Mainly driven by compelling evidence supporting the importance of sustained androgen receptor (AR) signaling in CRPC, new AR-targeting therapies have been developed to treat mCRPC patients. It is an established concept that AR signaling remains a key driver of mCRPC.6,7 Under castrate levels of circulating androgens, AR signaling is primarily sustained by non-gonadal androgens as well as overexpression of the AR protein. This conceptual framework was corroborated by findings from early genome-wide studies8 and has directly contributed to the successful clinical development of CRPC therapies designed to further suppress ligand synthesis (abiraterone)9,10 or block the AR in the setting of AR overexpression (enzalutamide).11,12 Abiraterone and enzalutamide have been approved by the FDA to treat metastatic CRPC (mCRPC) on the basis of survival benefit, with or without prior treatment with chemotherapy.9,10,11,12

Abiraterone is a selective CYP17A1 inhibitor that effectively ablates both circulating (including adrenal-derived) and intra-tumor androgen levels.13,14,15 Enzalutamide is an AR antagonist that potently suppresses AR signaling due to its high-affinity binding to ARs.16,17 These two drugs have expanded the management options for patients with mCRPC and improved the disease outcome;18,19 indeed, they have rapidly changed the clinical landscape of prostate cancer treatment.
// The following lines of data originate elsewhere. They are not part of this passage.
import Summits.Ventures.Crystal3D.Theorems.StickyWulffConstantGenericWallFloorMixedDozenRules
import Summits.Ventures.Crystal3D.Theorems.StickyWulffConstantCoaxialWallLawFrame
import HarnessLib

/-!
# A triangle of slots determines the slot dozen (frame rigidity for the v2 line automaton)

HONEST FRAMING. Part of the venture `Summits/Ventures/Crystal3D` (cell `crystal3d-full`), helper for the
crux `CoaxialWallLaw` (stmt-Ventures-19481) of `route-Ventures-StickyWulffConstant`, REGISTERED line
`WallLedgerF` (planner cf-p1 gen 16), open stub `stub_coaxialTwoSlabAdhesion` (general fillings).  Brick T of
the v2 (NET) line automaton (memo F-NET-AUTOMATON-v2, evidence on the crux item): the state certificate of
the v2 automaton is a TRIANGLE of present neighbours, and the floor argument («no foreign-class line reaches
the complete bottom sample») needs: a frame whose triangle of slots lies in another frame's slot dozen has
the same slot dozen.  Rung credit only; F-C1 not moved.

* `fccSlots_eq_image_of_triangle` — if `a, b, c ∈ fccSlots` meet pairwise at `60°` (`⟪·,·⟫ = ½`), the slot
  dozen is `{±a, ±b, ±c, ±(a − b), ±(a − c), ±(b − c)}` (the root system `A₃` from a base triangle): the
  twelve vectors are unit lattice vectors, and they are distinct (the functional `⟪·,a⟫ + 3⟪·,b⟫ + 9⟪·,c⟫`
  separates them), so they exhaust the `12` slots (`card_fccSlots`).
* `image_fccSlots_eq_of_triangle` — for linear isometries `F, L`: if `F a, F b, F c ∈ L '' fccSlots` for such
  a triangle then `F '' fccSlots = L '' fccSlots`.

WHAT THIS IS NOT: not the stub; F-C1 not moved.
-/

noncomputable section

namespace Summit.Ventures.Crystal3D.Theorems

open Summit.Ventures.Crystal3D Finset
open Literature.MathematicalPhysics.StatisticalMechanics (fccStacking)
open scoped InnerProductSpace

open scoped Classical in
/-- **A `60°` triangle of slots generates the slot dozen.**  See the module docstring. -/
theorem fccSlots_eq_image_of_triangle {a b c : EuclideanSpace ℝ (Fin 3)}
    (ha : a ∈ fccSlots) (hb : b ∈ fccSlots) (hc : c ∈ fccSlots)
    (hab : ⟪a, b⟫_ℝ = 1 / 2) (hac : ⟪a, c⟫_ℝ = 1 / 2) (hbc : ⟪b, c⟫_ℝ = 1 / 2) :
    fccSlots = (Finset.univ : Finset (Fin 12)).image
      (![a, b, c, -a, -b, -c, a - b, b - a, a - c, c - a, b - c, c - b] : Fin 12 → EuclideanSpace ℝ (Fin 3)) := by
  set s : Fin 12 → EuclideanSpace ℝ (Fin 3) := ![a, b, c, -a, -b, -c, a - b, b - a, a - c, c - a, b - c, c - b]
    with hs
  have hna : ‖a‖ = 1 := norm_eq_one_of_mem_fccSlots ha
  have hnb : ‖b‖ = 1 := norm_eq_one_of_mem_fccSlots hb
  have hnc : ‖c‖ = 1 := norm_eq_one_of_mem_fccSlots hc
  have hba : ⟪b, a⟫_ℝ = 1 / 2 := by rw [real_inner_comm]; exact hab
  have hca : ⟪c, a⟫_ℝ = 1 / 2 := by rw [real_inner_comm]; exact hac
  have hcb : ⟪c, b⟫_ℝ = 1 / 2 := by rw [real_inner_comm]; exact hbc
  have hΛa := mem_fcc_of_mem_fccSlots ha
  have hΛb := mem_fcc_of_mem_fccSlots hb
  have hΛc := mem_fcc_of_mem_fccSlots hc
  -- (1) every vector of the dozen is a slot
  have hmem : ∀ i, s i ∈ fccSlots := by
    have hunit : ∀ x y : EuclideanSpace ℝ (Fin 3), ‖x‖ = 1 → ‖y‖ = 1 → ⟪x, y⟫_ℝ = 1 / 2 → ‖x - y‖ = 1 := by
      intro x y hx hy hxy
      have h : ‖x - y‖ ^ 2 = 1 := by
        rw [@norm_sub_sq ℝ, hx, hy, hxy]; norm_num
      nlinarith [norm_nonneg (x - y)]
    intro i
    fin_cases i
    · exact ha
    · exact hb
    · exact hc
    · exact neg_mem_fccSlots ha
    · exact neg_mem_fccSlots hb
    · exact neg_mem_fccSlots hc
    · exact mem_fccSlots_of_unit (fcc_sub_site_mem hΛa hΛb) (hunit a b hna hnb hab)
    · exact mem_fccSlots_of_unit (fcc_sub_site_mem hΛb hΛa) (hunit b a hnb hna hba)
    · exact mem_fccSlots_of_unit (fcc_sub_site_mem hΛa hΛc) (hunit a c hna hnc hac)
    · exact mem_fccSlots_of_unit (fcc_sub_site_mem hΛc hΛa) (hunit c a hnc hna hca)
    · exact mem_fccSlots_of_unit (fcc_sub_site_mem hΛb hΛc) (hunit b c hnb hnc hbc)
    · exact mem_fccSlots_of_unit (fcc_sub_site_mem hΛc hΛb) (hunit c b hnc hnb hcb)
  -- (2) the twelve vectors are distinct: the functional `2⟪·,a⟫ + 6⟪·,b⟫ + 18⟪·,c⟫` separates them
  have hsep : ∀ i, 2 * ⟪s i, a⟫_ℝ + 6 * ⟪s i, b⟫_ℝ + 18 * ⟪s i, c⟫_ℝ =
      ((![14, 16, 22, -14, -16, -22, -2, 2, -8, 8, -6, 6] : Fin 12 → ℤ) i : ℝ) := by
    intro i
    fin_cases i <;>
      simp [hs, inner_neg_left, inner_sub_left, hna, hnb, hnc, hab, hba, hac, hca, hbc, hcb] <;> norm_num
  have hT : Function.Injective (![14, 16, 22, -14, -16, -22, -2, 2, -8, 8, -6, 6] : Fin 12 → ℤ) := by decide
  have hinj : Function.Injective s := by
    intro i j hij
    have h : (((![14, 16, 22, -14, -16, -22, -2, 2, -8, 8, -6, 6] : Fin 12 → ℤ) i : ℤ) : ℝ) =
        ((![14, 16, 22, -14, -16, -22, -2, 2, -8, 8, -6, 6] : Fin 12 → ℤ) j : ℤ) := by
      rw [← hsep i, ← hsep j, hij]
    exact hT (by exact_mod_cast h)
  -- (3) cardinality
  symm
  apply Finset.eq_of_subset_of_card_le
  · intro x hx
    rw [Finset.mem_image] at hx
    obtain ⟨i, -, rfl⟩ := hx
    exact hmem i
  · rw [card_fccSlots, Finset.card_image_of_injective _ hinj, Finset.card_univ, Fintype.card_fin]

/-- **Frame rigidity from a triangle.**  If a linear isometry `F` maps a `60°` triangle of slots into the
slot dozen of the frame `L`, then `F` and `L` have the same slot dozen. -/
theorem image_fccSlots_eq_of_triangle (F L : EuclideanSpace ℝ (Fin 3) ≃ₗᵢ[ℝ] EuclideanSpace ℝ (Fin 3))
    {a b c : EuclideanSpace ℝ (Fin 3)} (ha : a ∈ fccSlots) (hb : b ∈ fccSlots) (hc : c ∈ fccSlots)
    (hab : ⟪a, b⟫_ℝ = 1 / 2) (hac : ⟪a, c⟫_ℝ = 1 / 2) (hbc : ⟪b, c⟫_ℝ = 1 / 2)
    (hFa : F a ∈ (L : EuclideanSpace ℝ (Fin 3) → EuclideanSpace ℝ (Fin 3)) '' ↑fccSlots)
    (hFb : F b ∈ (L : EuclideanSpace ℝ (Fin 3) → EuclideanSpace ℝ (Fin 3)) '' ↑fccSlots)
    (hFc : F c ∈ (L : EuclideanSpace ℝ (Fin 3) → EuclideanSpace ℝ (Fin 3)) '' ↑fccSlots) :
    (F : EuclideanSpace ℝ (Fin 3) → EuclideanSpace ℝ (Fin 3)) '' ↑fccSlots =
      (L : EuclideanSpace ℝ (Fin 3) → EuclideanSpace ℝ (Fin 3)) '' ↑fccSlots := by
  classical
  obtain ⟨a', ha', hFa'⟩ := hFa
  obtain ⟨b', hb', hFb'⟩ := hFb
  obtain ⟨c', hc', hFc'⟩ := hFc
  rw [Finset.mem_coe] at ha' hb' hc'
  -- the pulled-back triangle `a', b', c'` is again a `60°` triangle of slots
  have g_inner : ∀ x y x' y' : EuclideanSpace ℝ (Fin 3), L x' = F x → L y' = F y → ⟪x', y'⟫_ℝ = ⟪x, y⟫_ℝ := by
    intro x y x' y' hx hy
    rw [← LinearIsometryEquiv.inner_map_map L x' y', hx, hy, LinearIsometryEquiv.inner_map_map]
  have hab' : ⟪a', b'⟫_ℝ = 1 / 2 := by rw [g_inner a b a' b' hFa' hFb', hab]
  have hac' : ⟪a', c'⟫_ℝ = 1 / 2 := by rw [g_inner a c a' c' hFa' hFc', hac]
  have hbc' : ⟪b', c'⟫_ℝ = 1 / 2 := by rw [g_inner b c b' c' hFb' hFc', hbc]
  have h₁ := fccSlots_eq_image_of_triangle ha hb hc hab hac hbc
  have h₂ := fccSlots_eq_image_of_triangle ha' hb' hc' hab' hac' hbc'
  -- both images are the dozen generated by `F a, F b, F c`
  have key : ∀ (G : EuclideanSpace ℝ (Fin 3) ≃ₗᵢ[ℝ] EuclideanSpace ℝ (Fin 3)) (x y z : EuclideanSpace ℝ (Fin 3)),
      fccSlots = (Finset.univ : Finset (Fin 12)).image
        (![x, y, z, -x, -y, -z, x - y, y - x, x - z, z - x, y - z, z - y] : Fin 12 → EuclideanSpace ℝ (Fin 3)) →
      (G : EuclideanSpace ℝ (Fin 3) → EuclideanSpace ℝ (Fin 3)) '' ↑fccSlots =
        ↑((Finset.univ : Finset (Fin 12)).image
          (![G x, G y, G z, -G x, -G y, -G z, G x - G y, G y - G x, G x - G z, G z - G x, G y - G z, G z - G y] :
            Fin 12 → EuclideanSpace ℝ (Fin 3))) := by
    intro G x y z h
    rw [h, Finset.coe_image, Finset.coe_image, ← Set.image_comp]
    refine congrArg (fun f : Fin 12 → EuclideanSpace ℝ (Fin 3) => f '' _) ?_
    funext i
    fin_cases i <;> simp [map_neg, map_sub]
  rw [key F a b c h₁, key L a' b' c' h₂, hFa', hFb', hFc']

end Summit.Ventures.Crystal3D.Theorems

end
Multiple ongoing clinical trials are likely to lead to broader indications for their use earlier in disease chronology.20 However, a significant subset of CRPC patients demonstrate primary resistance to the two agents, and nearly all treated patients eventually develop acquired resistance during the course of therapy.9,10,11,12,16,21 Although there is a clear clinical benefit of knowing whether the patient is resistant before therapy is given, no biomarker is currently available to indicate primary or acquired resistance for treatment selection.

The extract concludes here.